TASK INSTRUCTIONS.
Extract from the entries below, exactly as given, only the lines from the line containing "import Mathlib" to the line containing "whose docstring lists", both lines included.
====== STUDY MATERIAL
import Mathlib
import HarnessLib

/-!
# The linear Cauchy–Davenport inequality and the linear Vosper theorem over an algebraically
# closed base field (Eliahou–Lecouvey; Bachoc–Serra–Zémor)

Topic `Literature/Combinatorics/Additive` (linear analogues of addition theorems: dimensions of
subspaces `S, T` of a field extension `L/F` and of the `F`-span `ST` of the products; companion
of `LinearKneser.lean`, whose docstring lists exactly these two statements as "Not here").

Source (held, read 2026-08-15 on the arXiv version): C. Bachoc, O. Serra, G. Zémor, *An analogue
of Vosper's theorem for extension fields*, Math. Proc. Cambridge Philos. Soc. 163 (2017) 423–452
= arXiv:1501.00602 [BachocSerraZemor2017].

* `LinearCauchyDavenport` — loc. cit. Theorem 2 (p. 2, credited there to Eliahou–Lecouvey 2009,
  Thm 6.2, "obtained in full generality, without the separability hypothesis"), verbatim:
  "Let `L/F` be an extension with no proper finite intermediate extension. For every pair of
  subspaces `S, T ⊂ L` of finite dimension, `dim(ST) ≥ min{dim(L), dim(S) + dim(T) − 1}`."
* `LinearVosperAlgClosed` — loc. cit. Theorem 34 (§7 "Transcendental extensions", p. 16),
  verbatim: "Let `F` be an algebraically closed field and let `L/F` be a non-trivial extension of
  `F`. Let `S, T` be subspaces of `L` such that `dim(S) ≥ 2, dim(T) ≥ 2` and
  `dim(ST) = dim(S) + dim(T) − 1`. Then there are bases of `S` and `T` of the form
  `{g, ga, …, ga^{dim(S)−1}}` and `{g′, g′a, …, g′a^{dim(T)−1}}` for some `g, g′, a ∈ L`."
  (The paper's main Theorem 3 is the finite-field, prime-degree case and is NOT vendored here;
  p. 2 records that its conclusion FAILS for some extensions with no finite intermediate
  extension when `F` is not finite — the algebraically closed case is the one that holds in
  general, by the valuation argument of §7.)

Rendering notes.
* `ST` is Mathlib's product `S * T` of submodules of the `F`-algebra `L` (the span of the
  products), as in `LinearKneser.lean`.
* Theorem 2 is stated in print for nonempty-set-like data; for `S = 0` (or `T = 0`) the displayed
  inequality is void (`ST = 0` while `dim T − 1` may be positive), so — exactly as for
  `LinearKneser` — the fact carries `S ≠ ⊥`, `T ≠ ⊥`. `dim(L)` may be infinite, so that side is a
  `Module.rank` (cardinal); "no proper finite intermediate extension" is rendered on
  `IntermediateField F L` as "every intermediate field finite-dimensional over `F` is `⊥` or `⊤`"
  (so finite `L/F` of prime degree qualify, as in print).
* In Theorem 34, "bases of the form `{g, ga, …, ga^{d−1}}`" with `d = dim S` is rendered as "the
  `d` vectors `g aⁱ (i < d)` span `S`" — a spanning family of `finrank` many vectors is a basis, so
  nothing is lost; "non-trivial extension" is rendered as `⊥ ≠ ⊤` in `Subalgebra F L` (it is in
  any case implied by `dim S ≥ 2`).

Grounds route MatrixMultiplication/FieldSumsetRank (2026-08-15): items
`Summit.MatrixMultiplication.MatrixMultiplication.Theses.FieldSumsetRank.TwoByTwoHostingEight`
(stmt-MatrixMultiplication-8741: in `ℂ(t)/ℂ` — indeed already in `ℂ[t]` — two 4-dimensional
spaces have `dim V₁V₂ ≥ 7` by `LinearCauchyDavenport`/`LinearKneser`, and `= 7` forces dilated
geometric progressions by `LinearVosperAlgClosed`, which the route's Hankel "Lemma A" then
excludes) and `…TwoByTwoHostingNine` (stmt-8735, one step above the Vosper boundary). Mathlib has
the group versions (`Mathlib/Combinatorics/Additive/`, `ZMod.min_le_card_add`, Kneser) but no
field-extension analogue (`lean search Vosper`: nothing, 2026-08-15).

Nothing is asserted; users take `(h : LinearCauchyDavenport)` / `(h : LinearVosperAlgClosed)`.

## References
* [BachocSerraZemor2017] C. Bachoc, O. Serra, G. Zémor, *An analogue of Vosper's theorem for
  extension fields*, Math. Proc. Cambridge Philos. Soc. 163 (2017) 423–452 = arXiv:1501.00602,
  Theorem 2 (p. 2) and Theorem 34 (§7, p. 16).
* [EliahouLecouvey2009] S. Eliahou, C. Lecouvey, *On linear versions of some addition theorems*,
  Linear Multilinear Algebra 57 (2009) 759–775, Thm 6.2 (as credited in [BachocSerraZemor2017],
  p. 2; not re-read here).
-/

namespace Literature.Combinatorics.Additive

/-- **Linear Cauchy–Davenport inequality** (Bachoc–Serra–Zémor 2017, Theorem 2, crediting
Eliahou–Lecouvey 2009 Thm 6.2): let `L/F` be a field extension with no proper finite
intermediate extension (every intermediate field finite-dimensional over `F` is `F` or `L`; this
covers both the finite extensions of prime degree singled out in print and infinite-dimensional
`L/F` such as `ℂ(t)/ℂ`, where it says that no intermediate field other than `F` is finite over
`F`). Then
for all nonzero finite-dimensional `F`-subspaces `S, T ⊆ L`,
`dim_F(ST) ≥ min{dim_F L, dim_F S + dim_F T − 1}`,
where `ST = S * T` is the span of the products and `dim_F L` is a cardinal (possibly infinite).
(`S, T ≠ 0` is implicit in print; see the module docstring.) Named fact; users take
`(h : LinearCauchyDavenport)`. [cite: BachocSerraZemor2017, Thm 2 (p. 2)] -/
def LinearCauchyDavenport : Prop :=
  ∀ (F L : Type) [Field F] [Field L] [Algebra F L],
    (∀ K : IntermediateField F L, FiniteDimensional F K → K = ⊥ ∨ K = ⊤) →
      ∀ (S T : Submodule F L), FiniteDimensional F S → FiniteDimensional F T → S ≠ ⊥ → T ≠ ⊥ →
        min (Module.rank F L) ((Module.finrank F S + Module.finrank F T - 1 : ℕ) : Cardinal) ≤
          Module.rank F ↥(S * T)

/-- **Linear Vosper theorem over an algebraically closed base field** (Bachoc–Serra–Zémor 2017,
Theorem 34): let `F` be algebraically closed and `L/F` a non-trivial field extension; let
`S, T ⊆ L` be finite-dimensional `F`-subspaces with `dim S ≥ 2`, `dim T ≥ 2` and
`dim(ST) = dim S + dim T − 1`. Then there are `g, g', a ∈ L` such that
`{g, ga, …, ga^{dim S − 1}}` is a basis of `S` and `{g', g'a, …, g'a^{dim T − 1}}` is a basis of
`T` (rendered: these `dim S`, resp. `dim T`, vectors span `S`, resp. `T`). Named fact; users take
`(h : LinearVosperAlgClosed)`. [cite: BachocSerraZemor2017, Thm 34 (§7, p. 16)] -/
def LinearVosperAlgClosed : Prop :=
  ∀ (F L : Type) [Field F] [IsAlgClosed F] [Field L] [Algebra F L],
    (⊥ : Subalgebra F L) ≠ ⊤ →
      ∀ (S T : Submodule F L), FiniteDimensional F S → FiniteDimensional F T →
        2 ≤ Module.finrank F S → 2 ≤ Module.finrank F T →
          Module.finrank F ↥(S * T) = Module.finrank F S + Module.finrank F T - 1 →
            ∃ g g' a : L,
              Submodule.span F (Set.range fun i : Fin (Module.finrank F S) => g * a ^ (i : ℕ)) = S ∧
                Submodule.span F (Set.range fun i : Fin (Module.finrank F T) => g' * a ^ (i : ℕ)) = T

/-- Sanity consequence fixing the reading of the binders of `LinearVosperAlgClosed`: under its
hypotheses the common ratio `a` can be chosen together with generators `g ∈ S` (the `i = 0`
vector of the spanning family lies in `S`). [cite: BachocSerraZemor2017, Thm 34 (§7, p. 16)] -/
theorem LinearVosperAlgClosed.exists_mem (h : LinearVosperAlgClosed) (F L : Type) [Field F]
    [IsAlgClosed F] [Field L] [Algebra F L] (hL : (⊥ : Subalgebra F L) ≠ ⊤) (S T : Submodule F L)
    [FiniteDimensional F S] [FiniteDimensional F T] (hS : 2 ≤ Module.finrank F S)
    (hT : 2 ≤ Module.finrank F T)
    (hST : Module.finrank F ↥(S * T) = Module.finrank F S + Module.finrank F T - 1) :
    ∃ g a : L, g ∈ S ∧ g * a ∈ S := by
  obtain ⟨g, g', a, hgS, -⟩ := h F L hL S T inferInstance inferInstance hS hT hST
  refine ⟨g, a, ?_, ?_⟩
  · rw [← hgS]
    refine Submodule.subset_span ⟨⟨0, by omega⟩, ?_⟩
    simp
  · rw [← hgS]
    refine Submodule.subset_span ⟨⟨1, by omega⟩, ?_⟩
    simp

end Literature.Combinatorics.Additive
============
====== STUDY MATERIAL
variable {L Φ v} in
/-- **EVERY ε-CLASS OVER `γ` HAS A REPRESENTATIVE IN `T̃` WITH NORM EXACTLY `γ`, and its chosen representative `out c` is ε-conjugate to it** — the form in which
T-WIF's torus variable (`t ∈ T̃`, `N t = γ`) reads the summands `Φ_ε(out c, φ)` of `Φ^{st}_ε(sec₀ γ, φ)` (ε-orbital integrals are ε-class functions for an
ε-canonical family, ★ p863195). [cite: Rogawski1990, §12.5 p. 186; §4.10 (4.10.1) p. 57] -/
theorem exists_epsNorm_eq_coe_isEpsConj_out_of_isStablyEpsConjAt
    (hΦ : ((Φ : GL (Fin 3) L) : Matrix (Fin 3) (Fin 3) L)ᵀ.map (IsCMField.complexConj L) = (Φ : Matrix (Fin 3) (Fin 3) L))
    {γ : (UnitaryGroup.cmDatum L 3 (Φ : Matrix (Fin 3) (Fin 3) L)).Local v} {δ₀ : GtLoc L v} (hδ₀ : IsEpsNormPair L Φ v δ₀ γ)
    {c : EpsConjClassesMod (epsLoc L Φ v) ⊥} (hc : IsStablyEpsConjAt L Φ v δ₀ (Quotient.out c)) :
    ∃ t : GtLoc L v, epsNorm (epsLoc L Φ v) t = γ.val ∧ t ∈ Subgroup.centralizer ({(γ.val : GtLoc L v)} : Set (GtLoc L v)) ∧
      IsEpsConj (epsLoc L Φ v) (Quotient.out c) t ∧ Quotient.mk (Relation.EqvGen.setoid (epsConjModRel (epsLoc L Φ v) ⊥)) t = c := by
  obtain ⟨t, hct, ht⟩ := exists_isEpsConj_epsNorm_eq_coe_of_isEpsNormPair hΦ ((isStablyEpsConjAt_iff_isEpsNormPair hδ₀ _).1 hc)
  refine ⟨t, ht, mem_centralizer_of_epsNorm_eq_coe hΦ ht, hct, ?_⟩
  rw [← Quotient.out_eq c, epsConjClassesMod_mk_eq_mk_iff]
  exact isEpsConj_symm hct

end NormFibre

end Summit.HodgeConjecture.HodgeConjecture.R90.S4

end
============
FINISHED EXERCISE.
import Mathlib
import HarnessLib

/-!
# The linear Cauchy–Davenport inequality and the linear Vosper theorem over an algebraically
# closed base field (Eliahou–Lecouvey; Bachoc–Serra–Zémor)

Topic `Literature/Combinatorics/Additive` (linear analogues of addition theorems: dimensions of
subspaces `S, T` of a field extension `L/F` and of the `F`-span `ST` of the products; companion
of `LinearKneser.lean`, whose docstring lists exactly these two statements as "Not here").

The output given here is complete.